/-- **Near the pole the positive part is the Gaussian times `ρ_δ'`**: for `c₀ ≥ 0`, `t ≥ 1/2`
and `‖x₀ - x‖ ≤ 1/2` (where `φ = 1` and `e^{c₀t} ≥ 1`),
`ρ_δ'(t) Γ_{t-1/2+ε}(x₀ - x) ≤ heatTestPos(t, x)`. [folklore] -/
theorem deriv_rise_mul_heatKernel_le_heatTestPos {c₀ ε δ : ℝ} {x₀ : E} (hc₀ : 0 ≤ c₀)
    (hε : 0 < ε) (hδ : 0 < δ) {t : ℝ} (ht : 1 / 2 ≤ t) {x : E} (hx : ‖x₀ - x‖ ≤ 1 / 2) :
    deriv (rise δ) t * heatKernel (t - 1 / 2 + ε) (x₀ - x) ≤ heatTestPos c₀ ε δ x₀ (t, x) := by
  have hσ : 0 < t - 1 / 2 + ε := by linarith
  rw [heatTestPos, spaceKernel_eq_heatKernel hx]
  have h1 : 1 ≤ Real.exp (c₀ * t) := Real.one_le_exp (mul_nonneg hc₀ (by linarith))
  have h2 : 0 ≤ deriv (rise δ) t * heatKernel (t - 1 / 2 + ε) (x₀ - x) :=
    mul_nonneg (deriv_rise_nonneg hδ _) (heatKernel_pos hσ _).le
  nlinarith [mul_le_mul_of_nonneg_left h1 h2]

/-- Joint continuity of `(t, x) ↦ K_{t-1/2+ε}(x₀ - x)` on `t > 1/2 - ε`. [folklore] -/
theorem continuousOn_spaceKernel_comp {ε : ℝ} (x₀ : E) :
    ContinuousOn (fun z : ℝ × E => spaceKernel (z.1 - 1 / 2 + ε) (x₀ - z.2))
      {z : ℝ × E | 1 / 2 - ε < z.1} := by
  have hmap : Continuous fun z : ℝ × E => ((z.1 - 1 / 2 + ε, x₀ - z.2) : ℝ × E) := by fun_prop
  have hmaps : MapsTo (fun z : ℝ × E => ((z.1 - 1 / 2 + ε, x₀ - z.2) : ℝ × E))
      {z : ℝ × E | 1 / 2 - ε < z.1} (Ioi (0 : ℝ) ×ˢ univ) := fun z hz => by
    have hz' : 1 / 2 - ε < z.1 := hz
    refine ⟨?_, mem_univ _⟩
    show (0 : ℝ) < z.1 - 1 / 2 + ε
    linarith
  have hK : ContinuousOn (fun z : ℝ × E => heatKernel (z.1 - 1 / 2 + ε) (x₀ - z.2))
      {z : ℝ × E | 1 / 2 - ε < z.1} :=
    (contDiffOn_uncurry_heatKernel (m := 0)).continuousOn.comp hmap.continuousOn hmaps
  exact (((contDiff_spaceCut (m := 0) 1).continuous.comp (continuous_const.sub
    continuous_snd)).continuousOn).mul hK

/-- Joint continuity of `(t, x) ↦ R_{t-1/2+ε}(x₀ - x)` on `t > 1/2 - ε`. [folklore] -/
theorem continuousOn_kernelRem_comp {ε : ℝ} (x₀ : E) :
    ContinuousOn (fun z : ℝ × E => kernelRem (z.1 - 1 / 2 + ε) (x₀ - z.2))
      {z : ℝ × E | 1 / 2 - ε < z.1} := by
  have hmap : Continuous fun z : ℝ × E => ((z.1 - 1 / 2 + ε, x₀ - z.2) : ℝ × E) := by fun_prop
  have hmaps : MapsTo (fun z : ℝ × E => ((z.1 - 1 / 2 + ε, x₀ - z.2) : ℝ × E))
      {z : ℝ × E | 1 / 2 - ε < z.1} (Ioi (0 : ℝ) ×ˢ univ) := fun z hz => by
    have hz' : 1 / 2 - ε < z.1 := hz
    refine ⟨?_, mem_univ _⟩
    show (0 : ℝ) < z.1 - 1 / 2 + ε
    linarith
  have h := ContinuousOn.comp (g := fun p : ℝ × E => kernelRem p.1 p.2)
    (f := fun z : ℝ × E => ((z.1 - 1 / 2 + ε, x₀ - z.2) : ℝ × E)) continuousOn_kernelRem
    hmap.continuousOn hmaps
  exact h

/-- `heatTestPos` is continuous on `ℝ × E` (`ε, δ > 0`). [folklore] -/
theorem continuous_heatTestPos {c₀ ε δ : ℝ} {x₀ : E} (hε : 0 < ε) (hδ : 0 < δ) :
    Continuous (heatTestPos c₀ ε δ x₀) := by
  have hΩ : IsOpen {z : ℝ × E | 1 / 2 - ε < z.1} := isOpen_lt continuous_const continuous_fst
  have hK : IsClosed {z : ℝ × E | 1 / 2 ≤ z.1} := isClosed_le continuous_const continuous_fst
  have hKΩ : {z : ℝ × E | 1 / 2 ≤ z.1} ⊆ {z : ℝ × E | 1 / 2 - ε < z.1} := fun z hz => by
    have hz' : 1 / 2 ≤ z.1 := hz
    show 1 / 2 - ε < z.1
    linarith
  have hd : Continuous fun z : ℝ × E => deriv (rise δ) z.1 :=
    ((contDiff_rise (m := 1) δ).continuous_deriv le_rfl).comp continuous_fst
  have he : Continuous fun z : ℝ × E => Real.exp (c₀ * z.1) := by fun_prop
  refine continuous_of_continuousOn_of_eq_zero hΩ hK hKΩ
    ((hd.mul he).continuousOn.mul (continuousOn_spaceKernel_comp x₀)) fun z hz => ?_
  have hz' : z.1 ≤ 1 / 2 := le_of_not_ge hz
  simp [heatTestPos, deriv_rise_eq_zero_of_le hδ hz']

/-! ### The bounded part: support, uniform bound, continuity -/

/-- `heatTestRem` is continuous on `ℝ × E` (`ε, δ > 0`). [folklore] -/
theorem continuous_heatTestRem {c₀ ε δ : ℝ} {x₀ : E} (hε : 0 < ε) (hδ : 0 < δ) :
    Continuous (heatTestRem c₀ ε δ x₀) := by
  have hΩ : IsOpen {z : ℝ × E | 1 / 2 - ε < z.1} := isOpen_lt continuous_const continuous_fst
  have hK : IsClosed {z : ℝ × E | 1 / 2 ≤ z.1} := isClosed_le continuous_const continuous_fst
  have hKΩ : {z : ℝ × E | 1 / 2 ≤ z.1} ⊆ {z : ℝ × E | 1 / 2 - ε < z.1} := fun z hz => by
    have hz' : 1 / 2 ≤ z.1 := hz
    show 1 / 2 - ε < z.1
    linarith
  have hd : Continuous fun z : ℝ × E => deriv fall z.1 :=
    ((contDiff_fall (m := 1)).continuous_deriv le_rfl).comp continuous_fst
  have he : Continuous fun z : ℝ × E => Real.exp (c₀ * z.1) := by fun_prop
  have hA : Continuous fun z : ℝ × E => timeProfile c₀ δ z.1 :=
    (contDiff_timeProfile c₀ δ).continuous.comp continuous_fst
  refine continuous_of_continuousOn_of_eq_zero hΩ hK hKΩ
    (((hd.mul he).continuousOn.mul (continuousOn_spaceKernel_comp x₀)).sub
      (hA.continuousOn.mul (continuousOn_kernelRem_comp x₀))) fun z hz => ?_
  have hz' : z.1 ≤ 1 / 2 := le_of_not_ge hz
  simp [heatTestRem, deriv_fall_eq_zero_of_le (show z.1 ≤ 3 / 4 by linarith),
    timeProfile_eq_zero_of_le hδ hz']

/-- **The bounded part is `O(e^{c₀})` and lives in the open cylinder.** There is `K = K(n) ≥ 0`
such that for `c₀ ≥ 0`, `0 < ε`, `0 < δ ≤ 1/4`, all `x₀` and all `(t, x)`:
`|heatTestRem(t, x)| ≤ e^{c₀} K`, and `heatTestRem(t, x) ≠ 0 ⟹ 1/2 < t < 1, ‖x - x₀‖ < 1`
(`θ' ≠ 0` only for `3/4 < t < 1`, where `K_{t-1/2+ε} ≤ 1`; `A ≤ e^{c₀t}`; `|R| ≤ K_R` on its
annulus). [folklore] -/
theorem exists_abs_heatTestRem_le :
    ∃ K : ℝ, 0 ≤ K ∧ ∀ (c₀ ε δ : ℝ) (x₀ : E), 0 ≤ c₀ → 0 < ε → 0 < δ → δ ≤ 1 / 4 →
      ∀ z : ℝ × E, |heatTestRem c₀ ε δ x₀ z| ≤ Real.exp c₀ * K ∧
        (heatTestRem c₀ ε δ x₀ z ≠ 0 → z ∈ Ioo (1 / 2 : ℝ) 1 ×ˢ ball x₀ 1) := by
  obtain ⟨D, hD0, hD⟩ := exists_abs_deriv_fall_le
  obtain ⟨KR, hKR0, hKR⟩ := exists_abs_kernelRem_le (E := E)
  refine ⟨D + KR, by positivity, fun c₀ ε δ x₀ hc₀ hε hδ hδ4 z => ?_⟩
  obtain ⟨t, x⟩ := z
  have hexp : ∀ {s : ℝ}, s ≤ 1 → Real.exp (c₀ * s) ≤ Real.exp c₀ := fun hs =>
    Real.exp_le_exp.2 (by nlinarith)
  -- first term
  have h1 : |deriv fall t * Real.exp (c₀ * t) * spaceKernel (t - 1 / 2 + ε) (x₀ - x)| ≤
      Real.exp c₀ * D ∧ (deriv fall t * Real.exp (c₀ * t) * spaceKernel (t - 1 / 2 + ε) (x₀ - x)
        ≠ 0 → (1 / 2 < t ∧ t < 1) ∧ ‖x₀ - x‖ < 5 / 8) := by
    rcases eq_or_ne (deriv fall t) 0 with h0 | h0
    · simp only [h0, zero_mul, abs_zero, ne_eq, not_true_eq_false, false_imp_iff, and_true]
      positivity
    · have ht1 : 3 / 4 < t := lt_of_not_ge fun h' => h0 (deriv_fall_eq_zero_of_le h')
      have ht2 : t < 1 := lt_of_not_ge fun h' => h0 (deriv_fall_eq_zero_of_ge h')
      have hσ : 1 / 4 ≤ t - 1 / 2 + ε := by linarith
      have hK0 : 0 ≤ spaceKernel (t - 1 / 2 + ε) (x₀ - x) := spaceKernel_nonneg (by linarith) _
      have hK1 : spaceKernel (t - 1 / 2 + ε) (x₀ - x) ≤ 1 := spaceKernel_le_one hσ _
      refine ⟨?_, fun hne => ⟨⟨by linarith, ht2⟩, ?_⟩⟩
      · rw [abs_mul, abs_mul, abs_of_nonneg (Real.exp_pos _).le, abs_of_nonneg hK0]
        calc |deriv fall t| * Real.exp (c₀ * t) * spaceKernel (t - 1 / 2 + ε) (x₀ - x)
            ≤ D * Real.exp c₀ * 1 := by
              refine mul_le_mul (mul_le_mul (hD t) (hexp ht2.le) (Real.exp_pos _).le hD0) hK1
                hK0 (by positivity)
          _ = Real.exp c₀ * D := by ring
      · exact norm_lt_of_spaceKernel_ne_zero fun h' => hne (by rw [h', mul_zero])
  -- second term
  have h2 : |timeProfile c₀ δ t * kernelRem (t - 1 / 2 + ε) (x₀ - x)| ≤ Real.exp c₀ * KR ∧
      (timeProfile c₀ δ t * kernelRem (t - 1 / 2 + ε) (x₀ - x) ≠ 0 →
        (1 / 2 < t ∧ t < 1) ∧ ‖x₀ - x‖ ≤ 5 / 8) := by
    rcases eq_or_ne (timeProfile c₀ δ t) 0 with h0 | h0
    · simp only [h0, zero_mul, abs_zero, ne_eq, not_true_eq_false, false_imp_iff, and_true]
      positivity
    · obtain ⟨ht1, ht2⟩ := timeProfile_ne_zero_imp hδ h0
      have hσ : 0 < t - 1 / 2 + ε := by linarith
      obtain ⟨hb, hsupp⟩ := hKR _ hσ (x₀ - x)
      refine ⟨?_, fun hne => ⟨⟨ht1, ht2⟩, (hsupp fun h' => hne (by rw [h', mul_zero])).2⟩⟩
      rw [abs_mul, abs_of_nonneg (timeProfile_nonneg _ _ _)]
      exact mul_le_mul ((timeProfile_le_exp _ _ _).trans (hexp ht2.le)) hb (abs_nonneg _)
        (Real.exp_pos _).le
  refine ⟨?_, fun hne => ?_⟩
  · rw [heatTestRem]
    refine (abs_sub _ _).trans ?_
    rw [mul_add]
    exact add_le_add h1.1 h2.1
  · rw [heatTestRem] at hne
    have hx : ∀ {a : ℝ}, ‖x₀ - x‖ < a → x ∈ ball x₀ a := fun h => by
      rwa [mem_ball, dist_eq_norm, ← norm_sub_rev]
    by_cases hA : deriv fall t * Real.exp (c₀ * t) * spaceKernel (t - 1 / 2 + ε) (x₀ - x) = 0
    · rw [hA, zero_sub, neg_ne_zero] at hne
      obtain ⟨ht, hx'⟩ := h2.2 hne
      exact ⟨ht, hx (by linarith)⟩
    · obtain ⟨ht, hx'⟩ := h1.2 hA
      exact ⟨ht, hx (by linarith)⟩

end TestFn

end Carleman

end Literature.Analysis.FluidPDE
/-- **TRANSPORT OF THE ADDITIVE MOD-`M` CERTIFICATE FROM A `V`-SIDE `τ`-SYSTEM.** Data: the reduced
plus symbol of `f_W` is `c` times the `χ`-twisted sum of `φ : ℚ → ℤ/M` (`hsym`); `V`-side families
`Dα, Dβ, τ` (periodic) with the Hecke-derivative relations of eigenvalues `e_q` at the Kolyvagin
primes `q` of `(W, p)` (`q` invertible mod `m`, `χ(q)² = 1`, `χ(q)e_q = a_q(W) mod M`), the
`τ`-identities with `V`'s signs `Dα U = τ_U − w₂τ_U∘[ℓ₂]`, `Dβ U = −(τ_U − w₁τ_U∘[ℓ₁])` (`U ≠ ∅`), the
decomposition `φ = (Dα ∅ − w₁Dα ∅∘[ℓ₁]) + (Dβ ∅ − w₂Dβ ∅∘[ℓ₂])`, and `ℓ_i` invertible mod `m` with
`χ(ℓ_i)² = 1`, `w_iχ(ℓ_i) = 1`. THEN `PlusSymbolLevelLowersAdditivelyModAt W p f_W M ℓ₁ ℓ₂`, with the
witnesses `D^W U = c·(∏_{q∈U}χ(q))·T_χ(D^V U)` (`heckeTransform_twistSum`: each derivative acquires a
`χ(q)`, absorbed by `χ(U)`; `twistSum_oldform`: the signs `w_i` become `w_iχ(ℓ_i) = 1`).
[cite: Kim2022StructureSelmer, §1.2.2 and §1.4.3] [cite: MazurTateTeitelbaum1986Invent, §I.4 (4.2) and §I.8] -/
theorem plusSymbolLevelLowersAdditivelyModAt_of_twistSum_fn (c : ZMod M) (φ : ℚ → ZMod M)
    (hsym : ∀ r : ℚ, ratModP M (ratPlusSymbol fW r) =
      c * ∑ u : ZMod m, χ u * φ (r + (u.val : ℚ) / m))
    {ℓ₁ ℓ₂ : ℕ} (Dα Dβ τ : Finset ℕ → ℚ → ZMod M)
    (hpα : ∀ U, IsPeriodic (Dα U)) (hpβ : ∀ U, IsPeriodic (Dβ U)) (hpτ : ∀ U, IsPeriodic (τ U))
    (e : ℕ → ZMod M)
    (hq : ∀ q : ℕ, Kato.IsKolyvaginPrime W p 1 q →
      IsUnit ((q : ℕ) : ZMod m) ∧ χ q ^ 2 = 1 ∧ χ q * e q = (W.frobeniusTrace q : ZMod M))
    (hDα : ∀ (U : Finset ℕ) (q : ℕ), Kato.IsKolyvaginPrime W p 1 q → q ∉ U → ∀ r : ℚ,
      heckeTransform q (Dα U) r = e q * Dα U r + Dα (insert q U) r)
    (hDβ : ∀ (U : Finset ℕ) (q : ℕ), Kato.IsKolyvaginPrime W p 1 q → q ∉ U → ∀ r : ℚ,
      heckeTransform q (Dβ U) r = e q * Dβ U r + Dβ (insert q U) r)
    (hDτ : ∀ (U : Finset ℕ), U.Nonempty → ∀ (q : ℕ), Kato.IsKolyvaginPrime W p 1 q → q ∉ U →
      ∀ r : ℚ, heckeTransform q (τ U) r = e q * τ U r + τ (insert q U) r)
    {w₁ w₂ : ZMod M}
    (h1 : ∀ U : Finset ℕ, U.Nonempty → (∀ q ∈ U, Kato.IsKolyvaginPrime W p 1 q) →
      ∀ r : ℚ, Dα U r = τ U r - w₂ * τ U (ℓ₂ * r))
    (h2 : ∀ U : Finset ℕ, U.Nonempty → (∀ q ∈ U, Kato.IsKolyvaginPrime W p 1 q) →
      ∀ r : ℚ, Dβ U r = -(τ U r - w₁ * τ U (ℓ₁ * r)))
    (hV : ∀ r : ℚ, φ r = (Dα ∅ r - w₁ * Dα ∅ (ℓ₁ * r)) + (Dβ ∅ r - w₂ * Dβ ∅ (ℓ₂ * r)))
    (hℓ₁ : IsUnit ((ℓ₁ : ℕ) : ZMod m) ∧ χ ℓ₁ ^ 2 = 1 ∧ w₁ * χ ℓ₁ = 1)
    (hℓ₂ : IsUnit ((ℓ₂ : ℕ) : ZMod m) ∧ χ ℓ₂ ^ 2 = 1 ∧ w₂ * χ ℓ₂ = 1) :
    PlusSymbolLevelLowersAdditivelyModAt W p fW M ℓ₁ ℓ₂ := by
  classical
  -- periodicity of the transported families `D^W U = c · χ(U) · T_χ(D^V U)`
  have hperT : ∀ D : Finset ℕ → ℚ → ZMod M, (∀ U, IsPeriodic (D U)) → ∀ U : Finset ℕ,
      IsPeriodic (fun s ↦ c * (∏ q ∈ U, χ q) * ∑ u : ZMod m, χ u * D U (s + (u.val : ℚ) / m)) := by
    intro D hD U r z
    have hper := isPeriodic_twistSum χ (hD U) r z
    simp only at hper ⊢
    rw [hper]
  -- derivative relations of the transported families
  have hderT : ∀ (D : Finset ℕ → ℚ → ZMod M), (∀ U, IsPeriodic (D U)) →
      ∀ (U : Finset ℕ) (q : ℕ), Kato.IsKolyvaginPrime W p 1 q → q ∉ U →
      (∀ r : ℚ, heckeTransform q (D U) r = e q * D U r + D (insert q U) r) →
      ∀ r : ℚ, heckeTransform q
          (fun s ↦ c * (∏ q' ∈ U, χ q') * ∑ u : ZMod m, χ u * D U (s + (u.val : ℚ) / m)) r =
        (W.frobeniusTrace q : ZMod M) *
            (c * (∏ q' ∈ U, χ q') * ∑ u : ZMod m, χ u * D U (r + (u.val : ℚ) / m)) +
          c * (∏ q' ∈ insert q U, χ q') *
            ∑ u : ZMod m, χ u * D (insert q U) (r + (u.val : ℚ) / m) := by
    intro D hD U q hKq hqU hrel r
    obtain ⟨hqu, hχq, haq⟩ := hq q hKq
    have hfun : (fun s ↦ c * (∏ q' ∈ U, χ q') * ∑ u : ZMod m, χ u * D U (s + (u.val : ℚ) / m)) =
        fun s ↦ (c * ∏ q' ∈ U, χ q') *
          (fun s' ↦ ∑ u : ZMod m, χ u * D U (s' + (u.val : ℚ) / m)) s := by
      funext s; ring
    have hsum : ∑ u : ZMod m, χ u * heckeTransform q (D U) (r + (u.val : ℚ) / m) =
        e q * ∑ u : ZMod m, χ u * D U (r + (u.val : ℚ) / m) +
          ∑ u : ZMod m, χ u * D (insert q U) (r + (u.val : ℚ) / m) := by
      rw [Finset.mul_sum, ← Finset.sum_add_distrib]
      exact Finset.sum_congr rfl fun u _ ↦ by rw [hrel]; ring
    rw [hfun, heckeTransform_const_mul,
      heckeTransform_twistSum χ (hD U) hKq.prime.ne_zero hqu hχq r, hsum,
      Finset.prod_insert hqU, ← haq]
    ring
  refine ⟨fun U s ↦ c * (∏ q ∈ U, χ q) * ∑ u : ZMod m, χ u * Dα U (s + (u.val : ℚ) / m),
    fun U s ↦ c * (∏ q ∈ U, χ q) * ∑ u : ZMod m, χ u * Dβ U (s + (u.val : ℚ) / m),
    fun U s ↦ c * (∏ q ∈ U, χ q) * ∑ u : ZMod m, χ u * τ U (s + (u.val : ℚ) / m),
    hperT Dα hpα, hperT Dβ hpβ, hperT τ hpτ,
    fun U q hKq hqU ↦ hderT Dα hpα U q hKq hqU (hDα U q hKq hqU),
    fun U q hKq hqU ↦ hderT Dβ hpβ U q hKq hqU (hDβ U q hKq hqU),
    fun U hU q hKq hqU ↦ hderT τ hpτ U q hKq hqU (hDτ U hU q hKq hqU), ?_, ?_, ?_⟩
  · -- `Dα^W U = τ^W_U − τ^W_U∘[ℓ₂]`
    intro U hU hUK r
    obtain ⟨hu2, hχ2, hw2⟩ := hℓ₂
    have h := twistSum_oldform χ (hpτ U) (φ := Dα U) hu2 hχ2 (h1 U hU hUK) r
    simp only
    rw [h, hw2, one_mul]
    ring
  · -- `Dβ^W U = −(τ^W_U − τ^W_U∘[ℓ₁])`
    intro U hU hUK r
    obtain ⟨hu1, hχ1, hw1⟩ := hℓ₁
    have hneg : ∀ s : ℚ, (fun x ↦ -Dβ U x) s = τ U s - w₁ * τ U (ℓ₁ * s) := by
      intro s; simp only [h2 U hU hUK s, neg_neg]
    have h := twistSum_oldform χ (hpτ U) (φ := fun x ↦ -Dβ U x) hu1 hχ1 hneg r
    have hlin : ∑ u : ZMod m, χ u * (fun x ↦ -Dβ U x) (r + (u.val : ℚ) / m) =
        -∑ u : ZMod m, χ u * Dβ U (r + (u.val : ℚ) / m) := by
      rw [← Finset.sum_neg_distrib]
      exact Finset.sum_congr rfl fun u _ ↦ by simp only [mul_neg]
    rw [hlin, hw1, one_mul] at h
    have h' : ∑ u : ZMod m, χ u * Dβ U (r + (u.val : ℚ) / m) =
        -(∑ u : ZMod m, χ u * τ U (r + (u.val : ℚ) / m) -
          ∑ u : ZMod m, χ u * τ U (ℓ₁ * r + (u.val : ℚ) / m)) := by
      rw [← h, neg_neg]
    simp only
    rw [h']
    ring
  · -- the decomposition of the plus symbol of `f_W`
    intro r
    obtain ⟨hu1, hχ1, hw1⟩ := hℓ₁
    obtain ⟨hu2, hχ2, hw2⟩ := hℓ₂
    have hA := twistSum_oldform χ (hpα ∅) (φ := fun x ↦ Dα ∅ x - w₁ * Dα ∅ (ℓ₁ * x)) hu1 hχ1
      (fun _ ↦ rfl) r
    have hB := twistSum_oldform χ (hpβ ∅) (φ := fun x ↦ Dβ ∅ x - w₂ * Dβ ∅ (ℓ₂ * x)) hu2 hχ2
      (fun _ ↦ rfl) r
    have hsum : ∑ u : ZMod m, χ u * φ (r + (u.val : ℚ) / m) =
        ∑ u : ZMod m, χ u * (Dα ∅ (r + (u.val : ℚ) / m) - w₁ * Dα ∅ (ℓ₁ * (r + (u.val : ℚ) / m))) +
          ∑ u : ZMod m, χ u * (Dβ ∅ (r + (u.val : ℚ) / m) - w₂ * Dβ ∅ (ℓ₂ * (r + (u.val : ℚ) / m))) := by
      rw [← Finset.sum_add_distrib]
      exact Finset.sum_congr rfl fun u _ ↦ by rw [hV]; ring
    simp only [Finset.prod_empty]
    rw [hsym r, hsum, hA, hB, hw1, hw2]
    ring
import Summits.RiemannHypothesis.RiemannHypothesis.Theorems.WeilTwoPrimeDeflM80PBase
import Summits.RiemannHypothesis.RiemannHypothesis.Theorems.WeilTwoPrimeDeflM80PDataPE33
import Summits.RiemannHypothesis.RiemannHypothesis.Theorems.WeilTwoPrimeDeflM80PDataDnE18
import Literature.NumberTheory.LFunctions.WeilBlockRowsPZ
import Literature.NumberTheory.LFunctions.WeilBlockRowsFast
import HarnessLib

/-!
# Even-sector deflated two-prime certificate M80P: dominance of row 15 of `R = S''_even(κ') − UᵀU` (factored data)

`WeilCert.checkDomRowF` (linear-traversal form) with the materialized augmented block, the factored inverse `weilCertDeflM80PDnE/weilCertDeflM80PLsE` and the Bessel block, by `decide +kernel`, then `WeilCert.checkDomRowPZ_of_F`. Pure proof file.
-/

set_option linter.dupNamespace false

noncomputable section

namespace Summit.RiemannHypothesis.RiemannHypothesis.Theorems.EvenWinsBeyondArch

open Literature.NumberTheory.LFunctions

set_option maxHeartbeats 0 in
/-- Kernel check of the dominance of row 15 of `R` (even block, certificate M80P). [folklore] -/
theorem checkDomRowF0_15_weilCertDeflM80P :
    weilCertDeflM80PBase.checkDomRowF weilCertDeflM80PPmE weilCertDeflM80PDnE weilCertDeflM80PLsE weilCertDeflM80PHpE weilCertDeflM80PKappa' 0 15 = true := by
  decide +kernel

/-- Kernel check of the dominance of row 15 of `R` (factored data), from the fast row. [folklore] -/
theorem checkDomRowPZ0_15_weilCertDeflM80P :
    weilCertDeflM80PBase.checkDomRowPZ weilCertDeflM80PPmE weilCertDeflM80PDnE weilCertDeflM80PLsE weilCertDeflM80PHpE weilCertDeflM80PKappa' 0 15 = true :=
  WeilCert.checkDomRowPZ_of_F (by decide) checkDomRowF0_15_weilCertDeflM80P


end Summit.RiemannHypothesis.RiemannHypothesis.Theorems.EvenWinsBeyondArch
_ _ _ _
» Requirement: Identify the lines of the entries containing the string "frobeniusTrace". Copy each such line.

» Reply:
      IsUnit ((q : ℕ) : ZMod m) ∧ χ q ^ 2 = 1 ∧ χ q * e q = (W.frobeniusTrace q : ZMod M))
        (W.frobeniusTrace q : ZMod M) *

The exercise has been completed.